Acraea aurivillii, the large alciope acraea, is a butterfly in the family Nymphalidae. It is found in Sierra Leone, Liberia, Ivory Coast, Ghana, Nigeria, Cameroon, Gabon, the Republic of the Congo, the Central African Republic, the Democratic Republic of the Congo, Burundi, Uganda, Kenya, Tanzania, Zambia and Ethiopia.
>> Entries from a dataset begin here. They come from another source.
/-! ### 2. The theorem -/

/-- The induction behind `tail_ge_of_tied_plus_one` (on `#live blobs + D`). [this work] -/
theorem tail_ge_of_tied_plus_one_aux : ∀ (M : ℕ) (D : ℕ) (q : ℕ → ℝ), (∀ i, 0 ≤ q i ∧ q i ≤ 1) →
    ∀ (lv : κ → ℕ) (a : κ → ℕ) (g : κ → ℝ), (∀ k, 0 ≤ g k ∧ g k ≤ 1) → ∀ (j : ℕ),
    (∀ k, 0 < a k → lv k ≤ D + 1) →
    ∀ (s₀ : κ) (x : ℝ), 0 < x → x = ∏ i ∈ Finset.range (D + 1), q i →
    (∀ k, 0 < a k → k ≠ s₀ → (∏ i ∈ Finset.range (lv k), q i) * g k = x) →
    x ≤ (∏ i ∈ Finset.range (lv s₀), q i) * g s₀ →
    (2 * j : ℝ) < ∑ k, (a k : ℝ) * ((∏ i ∈ Finset.range (lv k), q i) * g k) →
    (Finset.univ.filter (fun k => 0 < a k)).card + D ≤ M →
    x ≤ TAIL[D + 1, q, lv, a, g, j] := by
  intro M
  induction M with
  | zero =>
    intro D q hq lv a g hg j hlv s₀ x hx0 hxq htied hheavy hbudget hM
    -- no live blob: the budget `0 > 2j ≥ 0` is absurd
    have hcard : (Finset.univ.filter (fun k => 0 < a k)).card = 0 := by omega
    have hnone : ∀ k, a k = 0 := by
      intro k
      by_contra hk
      have : k ∈ Finset.univ.filter (fun k => 0 < a k) := Finset.mem_filter.2 ⟨Finset.mem_univ _, Nat.pos_of_ne_zero hk⟩
      rw [Finset.card_eq_zero.1 hcard] at this
      exact absurd this (Finset.notMem_empty _)
    have h0 : ∑ k, (a k : ℝ) * ((∏ i ∈ Finset.range (lv k), q i) * g k) = 0 :=
      Finset.sum_eq_zero fun k _ => by rw [hnone k]; simp
    have : (0 : ℝ) ≤ 2 * j := by positivity
    linarith
  | succ M ih =>
    intro D q hq lv a g hg j hlv s₀ x hx0 hxq htied hheavy hbudget hM
    -- the marginal of the designated block and of every live blob
    set ρ : ℝ := (∏ i ∈ Finset.range (lv s₀), q i) * g s₀ with hρdef
    have hρ1 : ρ ≤ 1 := mul_le_one₀ (prefixProd_mem q hq _).2 (hg s₀).1 (hg s₀).2
    have hmarg : ∀ k, 0 < a k → x ≤ (∏ i ∈ Finset.range (lv k), q i) * g k := by
      intro k hk
      by_cases hks : k = s₀
      · rw [hks]; exact hheavy
      · exact (htied k hk hks).ge
    by_cases hgiant : ∃ k, 0 < a k ∧ j + 1 ≤ a k
    · obtain ⟨k, hk, hkj⟩ := hgiant
      exact (hmarg k hk).trans (tail_ge_marg_of_giant (D + 1) q hq lv a g hg j k hkj (hlv k hk))
    push Not at hgiant
    have hsmall : ∀ k, (a k : ℝ) ≤ j := by
      intro k
      by_cases hk : 0 < a k
      · exact_mod_cast Nat.lt_succ_iff.1 (hgiant k hk)
      · have : a k = 0 := by omega
        rw [this]; exact_mod_cast Nat.zero_le j
    set n : ℝ := ∑ k, (a k : ℝ) with hn
    have hmean_eq : ∑ k, (a k : ℝ) * ((∏ i ∈ Finset.range (lv k), q i) * g k) = x * n + (a s₀ : ℝ) * (ρ - x) := by
      rw [hn, Finset.mul_sum, Finset.sum_eq_add_sum_sdiff_singleton_of_mem (Finset.mem_univ s₀),
        Finset.sum_eq_add_sum_sdiff_singleton_of_mem (Finset.mem_univ s₀) (fun k => x * (a k : ℝ))]
      have hrest : ∑ k ∈ Finset.univ \ {s₀}, (a k : ℝ) * ((∏ i ∈ Finset.range (lv k), q i) * g k) =
          ∑ k ∈ Finset.univ \ {s₀}, x * (a k : ℝ) := by
        refine Finset.sum_congr rfl fun k hk => ?_
        have hks : k ≠ s₀ := fun h => by rw [Finset.mem_sdiff, Finset.mem_singleton] at hk; exact hk.2 h
        by_cases hak : 0 < a k
        · rw [htied k hak hks]; ring
        · have : a k = 0 := by omega
          rw [this]; simp
      rw [hrest, hρdef]; ring
    -- (ii) a live tied ROOT blob other than `s₀`: merge it
    by_cases htroot : ∃ τ, 0 < a τ ∧ τ ≠ s₀ ∧ lv τ = 0
    · obtain ⟨τ, hτ, hτs, hτ0⟩ := htroot
      have hgτ : g τ = x := by have := htied τ hτ hτs; rwa [hτ0, Finset.prod_range_zero, one_mul] at this
      set a₀ := Function.update a τ 0 with ha₀
      have ha₀τ : a₀ τ = 0 := by rw [ha₀, Function.update_self]
      have ha₀ne : ∀ k, k ≠ τ → a₀ k = a k := fun k hk => by rw [ha₀, Function.update_of_ne hk]
      have hsum₀ : ∑ k, ((a₀ k : ℕ) : ℝ) = n - a τ := by
        have h := sum_update_univ (fun k => (a k : ℝ)) τ ((0 : ℕ) : ℝ)
        have h' : ∀ k, ((a₀ k : ℕ) : ℝ) = Function.update (fun k => (a k : ℝ)) τ ((0 : ℕ) : ℝ) k := by
          intro k
          by_cases hk : k = τ
          · subst hk; simp [ha₀τ]
          · rw [ha₀ne k hk, Function.update_of_ne hk]
        rw [Finset.sum_congr rfl fun k _ => h' k, h, hn]
        push_cast; ring
      -- the merge hypothesis `j ≤ x·(n − a τ)`: otherwise `s₀` would be a giant
      have hM' : (j : ℝ) ≤ g τ * ∑ k, ((a₀ k : ℕ) : ℝ) := by
        rw [hgτ, hsum₀]
        by_contra hlt
        push Not at hlt
        have h1 : x * n + (a s₀ : ℝ) * (ρ - x) > 2 * j := by rw [← hmean_eq]; exact hbudget
        have h2 : (a τ : ℝ) ≤ j := hsmall τ
        have h3 : (a s₀ : ℝ) ≤ j := hsmall s₀
        have h5 : (0 : ℝ) ≤ a s₀ := Nat.cast_nonneg _
        nlinarith [mul_le_mul_of_nonneg_left hρ1 h5, hx0.le]
      have hpos : ∃ k, 0 < a₀ k := by
        -- some other blob is live: else the mean is `x·a τ ≤ j ≤ 2j`
        by_contra hnone
        push Not at hnone
        have hzero : ∀ k, k ≠ τ → a k = 0 := fun k hk => by have := hnone k; rw [ha₀ne k hk] at this; omega
        have hnτ : n = a τ := by
          rw [hn, Finset.sum_eq_add_sum_sdiff_singleton_of_mem (Finset.mem_univ τ) (fun k => (a k : ℝ))]
          rw [Finset.sum_eq_zero fun k hk => by
            have hkτ : k ≠ τ := fun h => by rw [Finset.mem_sdiff, Finset.mem_singleton] at hk; exact hk.2 h
            rw [hzero k hkτ]; simp]
          ring
        have h1 : x * n + (a s₀ : ℝ) * (ρ - x) > 2 * j := by rw [← hmean_eq]; exact hbudget
        rw [hzero s₀ hτs.symm, hnτ] at h1
        push_cast at h1
        have h2 : (a τ : ℝ) ≤ j := hsmall τ
        have hx1 : x ≤ 1 := hheavy.trans hρ1
        have h5 : (0 : ℝ) ≤ a τ := Nat.cast_nonneg _
        have h6 : x * (a τ : ℝ) ≤ 1 * (a τ : ℝ) := mul_le_mul_of_nonneg_right hx1 h5
        have : (0:ℝ) ≤ j := Nat.cast_nonneg _
        linarith
      obtain ⟨ℓ, hℓ, hle⟩ := tail_transfer_le (D + 1) q hq lv a g hg j τ hτ0 hM' hpos
      have hℓτ : ℓ ≠ τ := by
        rintro rfl
        rw [Function.update_self] at hℓ
        exact lt_irrefl _ hℓ
      have haℓ : 0 < a ℓ := by
        have h := hℓ
        rwa [Function.update_of_ne hℓτ] at h
      set aT := Function.update a₀ ℓ (a₀ ℓ + a τ) with haT
      have haTτ : aT τ = 0 := by rw [haT, Function.update_of_ne hℓτ.symm, ha₀τ]
      have haTne : ∀ k, k ≠ τ → k ≠ ℓ → aT k = a k := fun k hkτ hkℓ => by
        rw [haT, Function.update_of_ne hkℓ, ha₀ne k hkτ]
      have hlive : ∀ k, 0 < aT k → 0 < a k ∧ k ≠ τ := by
        intro k hk
        have hkτ : k ≠ τ := fun h => by rw [h, haTτ] at hk; exact lt_irrefl _ hk
        refine ⟨?_, hkτ⟩
        by_cases hkℓ : k = ℓ
        · rw [hkℓ]; exact haℓ
        · rw [← haTne k hkτ hkℓ]; exact hk
      have hlvT : ∀ k, 0 < aT k → lv k ≤ D + 1 := fun k hk => hlv k (hlive k hk).1
      have htiedT : ∀ k, 0 < aT k → k ≠ s₀ → (∏ i ∈ Finset.range (lv k), q i) * g k = x :=
        fun k hk hks => htied k (hlive k hk).1 hks
      have hbudgetT : (2 * j : ℝ) < ∑ k, (aT k : ℝ) * ((∏ i ∈ Finset.range (lv k), q i) * g k) := by
        have h := sum_cast_mul_transfer a (fun k => (∏ i ∈ Finset.range (lv k), q i) * g k) τ ℓ hℓτ
        rw [haT, ha₀, h]
        have hmτ : (∏ i ∈ Finset.range (lv τ), q i) * g τ = x := htied τ hτ hτs
        have hmℓ : x ≤ (∏ i ∈ Finset.range (lv ℓ), q i) * g ℓ := hmarg ℓ haℓ
        have h5 : (0 : ℝ) ≤ a τ := Nat.cast_nonneg _
        nlinarith [mul_le_mul_of_nonneg_left hmℓ h5]
      have hcardT : (Finset.univ.filter (fun k => 0 < aT k)).card + 1 = (Finset.univ.filter (fun k => 0 < a k)).card := by
        rw [haT, ha₀]; exact card_live_transfer a τ ℓ hℓτ hτ haℓ
      have hMT : (Finset.univ.filter (fun k => 0 < aT k)).card + D ≤ M := by omega
      exact (ih D q hq lv aT g hg j hlvT s₀ x hx0 hxq htiedT hheavy hbudgetT hMT).trans hle
    -- (iii) no live tied root blob other than `s₀`
    push Not at htroot
    have hrootonly : ∀ k, 0 < a k → lv k = 0 → k = s₀ := fun k hk hk0 => by
      by_contra hks; exact htroot k hk hks hk0
    have hne : ∃ k, 0 < a k := by
      by_contra hnone
      push Not at hnone
      have h0 : ∑ k, (a k : ℝ) * ((∏ i ∈ Finset.range (lv k), q i) * g k) = 0 := by
        refine Finset.sum_eq_zero fun k _ => ?_
        have hk : a k = 0 := by have := hnone k; omega
        rw [hk]; simp
      have : (0 : ℝ) ≤ 2 * j := by positivity
      linarith
    by_cases hall : a s₀ = 0 ∨ ρ = x
    · -- every live blob is tied: the class theorem at `x`
      have hclass : (2 * j : ℝ) < (∑ k', (a k' : ℝ)) * x := by
        have : (a s₀ : ℝ) * (ρ - x) = 0 := by
          rcases hall with h | h
          · rw [h]; simp
          · rw [h]; ring
        rw [hmean_eq, this, add_zero] at hbudget
        have h' : x * n = (∑ k', (a k' : ℝ)) * x := by rw [hn]; ring
        linarith
      exact tail_ge_of_class (D + 1) q hq lv a g hg j hlv x hmarg hclass hne
    push Not at hall
    have hs₀live : 0 < a s₀ := Nat.pos_of_ne_zero hall.1
    have hρx : x < ρ := lt_of_le_of_ne hheavy (Ne.symm hall.2)
    have hq0 : 0 < q 0 := by
      rcases (hq 0).1.lt_or_eq with h | h
      · exact h
      · exfalso; rw [hxq, prefixProd_succ, ← h, zero_mul] at hx0; exact lt_irrefl _ hx0
    -- the contracted instance (used when `s₀` is deep, or at the root in the regime `x < ρ·q 0`)
    have hcontract : ∀ D', D = D' + 1 → (∑ k ∈ Finset.univ.filter (fun k => lv k = 0), a k ≤ j) →
        x / q 0 ≤ (∏ i ∈ Finset.range (lv s₀ - 1), q (i + 1)) * g s₀ →
        x ≤ TAIL[D + 1, q, lv, a, g, j] := by
      rintro D' rfl hroot hheavy'
      rw [tail_contract_root (D' + 1) q lv a g j hroot]
      have hx' : x / q 0 = ∏ i ∈ Finset.range (D' + 1), q (i + 1) := by
        rw [div_eq_iff hq0.ne', hxq, prefixProd_succ, mul_comm]
      have htied' : ∀ k, 0 < a k → k ≠ s₀ → (∏ i ∈ Finset.range (lv k - 1), q (i + 1)) * g k = x / q 0 := by
        intro k hk hks
        have hk0 : lv k ≠ 0 := fun h => hks (hrootonly k hk h)
        obtain ⟨m, hm⟩ := Nat.exists_eq_succ_of_ne_zero hk0
        have h := htied k hk hks
        rw [hm, prefixProd_succ] at h
        rw [hm, Nat.succ_sub_one, eq_div_iff hq0.ne']
        linarith [h]
      have hlv' : ∀ k, 0 < a k → lv k - 1 ≤ D' + 1 := fun k hk => by have := hlv k hk; omega
      have hbudget' : (2 * j : ℝ) < ∑ k, (a k : ℝ) * ((∏ i ∈ Finset.range (lv k - 1), q (i + 1)) * g k) :=
        hbudget.trans_le (sum_marg_le_contracted q hq lv a g hg)
      have hM' : (Finset.univ.filter (fun k => 0 < a k)).card + D' ≤ M := by omega
      have h := ih D' (fun i => q (i + 1)) (fun i => hq (i + 1)) (fun k => lv k - 1) a g hg j hlv' s₀
        (x / q 0) (div_pos hx0 hq0) hx' htied' hheavy' hbudget' hM'
      calc x = q 0 * (x / q 0) := by field_simp
        _ ≤ q 0 * TAIL[D' + 1, (fun i => q (i + 1)), (fun k => lv k - 1), a, g, j] := mul_le_mul_of_nonneg_left h (hq 0).1
    by_cases hl0 : lv s₀ = 0
    · -- the heavy block sits at the root: `ρ = g s₀`
      have hρg : ρ = g s₀ := by rw [hρdef, hl0, Finset.prod_range_zero, one_mul]
      -- the root mass is `a s₀ ≤ j`
      have hroot : ∑ k ∈ Finset.univ.filter (fun k => lv k = 0), a k ≤ j := by
        have : ∑ k ∈ Finset.univ.filter (fun k => lv k = 0), a k = a s₀ := by
          rw [Finset.sum_eq_single_of_mem s₀ (Finset.mem_filter.2 ⟨Finset.mem_univ _, hl0⟩)]
          intro k hk hks
          have hk0 : lv k = 0 := (Finset.mem_filter.1 hk).2
          by_contra hak
          exact hks (hrootonly k (Nat.pos_of_ne_zero hak) hk0)
        rw [this]
        exact Nat.lt_succ_iff.1 (hgiant s₀ hs₀live)
      by_cases hreg : g s₀ * q 0 ≤ x
      · -- regime `ρ·q 0 ≤ x`: the tied theorem
        refine tail_ge_of_commonRoot_tied (κ := κ) D q hq lv a g hg j hlv (g s₀) x (hg s₀).2 hx0 ?_ hroot ?_ hreg ?_
        · intro k hk hk0; rw [hrootonly k hk hk0]
        · intro k hk hk0
          exact htied k hk (fun h => hk0 (by rw [h, hl0]))
        · -- `2j < (Σ a)·ρ` since every live marginal is `≤ ρ`
          refine hbudget.trans_le ?_
          rw [Finset.sum_mul]
          refine Finset.sum_le_sum fun k _ => ?_
          by_cases hak : 0 < a k
          · refine mul_le_mul_of_nonneg_left ?_ (Nat.cast_nonneg _)
            by_cases hks : k = s₀
            · rw [hks, hl0, Finset.prod_range_zero, one_mul]
            · rw [htied k hak hks, ← hρg]; exact hρx.le
          · have : a k = 0 := by omega
            rw [this]; simp
      · -- regime `x < ρ·q 0`: contract; `D ≥ 1` since at `D = 0`, `x = q 0 ≥ ρ·q 0`
        push Not at hreg
        obtain ⟨D', hD⟩ : ∃ D', D = D' + 1 := by
          cases D with
          | zero =>
            exfalso
            rw [Finset.prod_range_one] at hxq
            have : g s₀ * q 0 ≤ q 0 := mul_le_of_le_one_left (hq 0).1 (hg s₀).2
            rw [hxq] at hreg; linarith
          | succ D' => exact ⟨D', rfl⟩
        refine hcontract D' hD hroot ?_
        rw [hl0, Nat.zero_sub, Finset.prod_range_zero, one_mul, div_le_iff₀ hq0]
        exact hreg.le
    · -- the heavy block is deeper: no live root blob at all; contract one level
      have hroot : ∑ k ∈ Finset.univ.filter (fun k => lv k = 0), a k ≤ j := by
        rw [Finset.sum_eq_zero fun k hk => ?_]
        · exact Nat.zero_le j
        · have hk0 : lv k = 0 := (Finset.mem_filter.1 hk).2
          by_contra hak
          have := hrootonly k (Nat.pos_of_ne_zero hak) hk0
          exact hl0 (this ▸ hk0)
      obtain ⟨m, hm⟩ := Nat.exists_eq_succ_of_ne_zero hl0
      -- `D ≥ 1`: at `D = 0` the block `s₀` would sit at level `1` with marginal `q 0·g s₀ ≤ q 0 = x`
      obtain ⟨D', hD⟩ : ∃ D', D = D' + 1 := by
        cases D with
        | zero =>
          exfalso
          have h1 : lv s₀ ≤ 1 := hlv s₀ hs₀live
          have hm1 : m = 0 := by omega
          rw [Finset.prod_range_one] at hxq
          have : ρ ≤ q 0 := by
            rw [hρdef, hm, hm1, Finset.prod_range_one]
            exact mul_le_of_le_one_right (hq 0).1 (hg s₀).2
          rw [hxq] at hρx; linarith
        | succ D' => exact ⟨D', rfl⟩
      refine hcontract D' hD hroot ?_
      have h := hρx.le
      rw [hρdef, hm, prefixProd_succ] at h
      rw [hm, Nat.succ_sub_one, div_le_iff₀ hq0]
      linarith [h]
The habitat consists of forests.

The larvae feed on Laportea podocarpa, Urera flamigniana, Urera gravenreuthii, Urera thonneri, Pouzolzia denudata, Urera hypselodendron and Adenia species.

==Subspecies==
- Acraea aurivillii aurivillii (Sierra Leone, Liberia, Ivory Coast, Ghana, Nigeria, Cameroon, Gabon, Congo, Central African Republic, southern and eastern Democratic Republic of the Congo, Burundi, Uganda, western Kenya, north-western Tanzania, Zambia)
- Acraea aurivillii schecana Rothschild & Jordan, 1905 (south-western Ethiopia)

==Similar species==
- Acraea alciope q.v. for differences

==Taxonomy==
It is a member of the Acraea jodutta species group - but see also Pierre & Bernaud, 2014

==Etymology==
The name honours the Swedish entomologist Per Olof Christopher Aurivillius.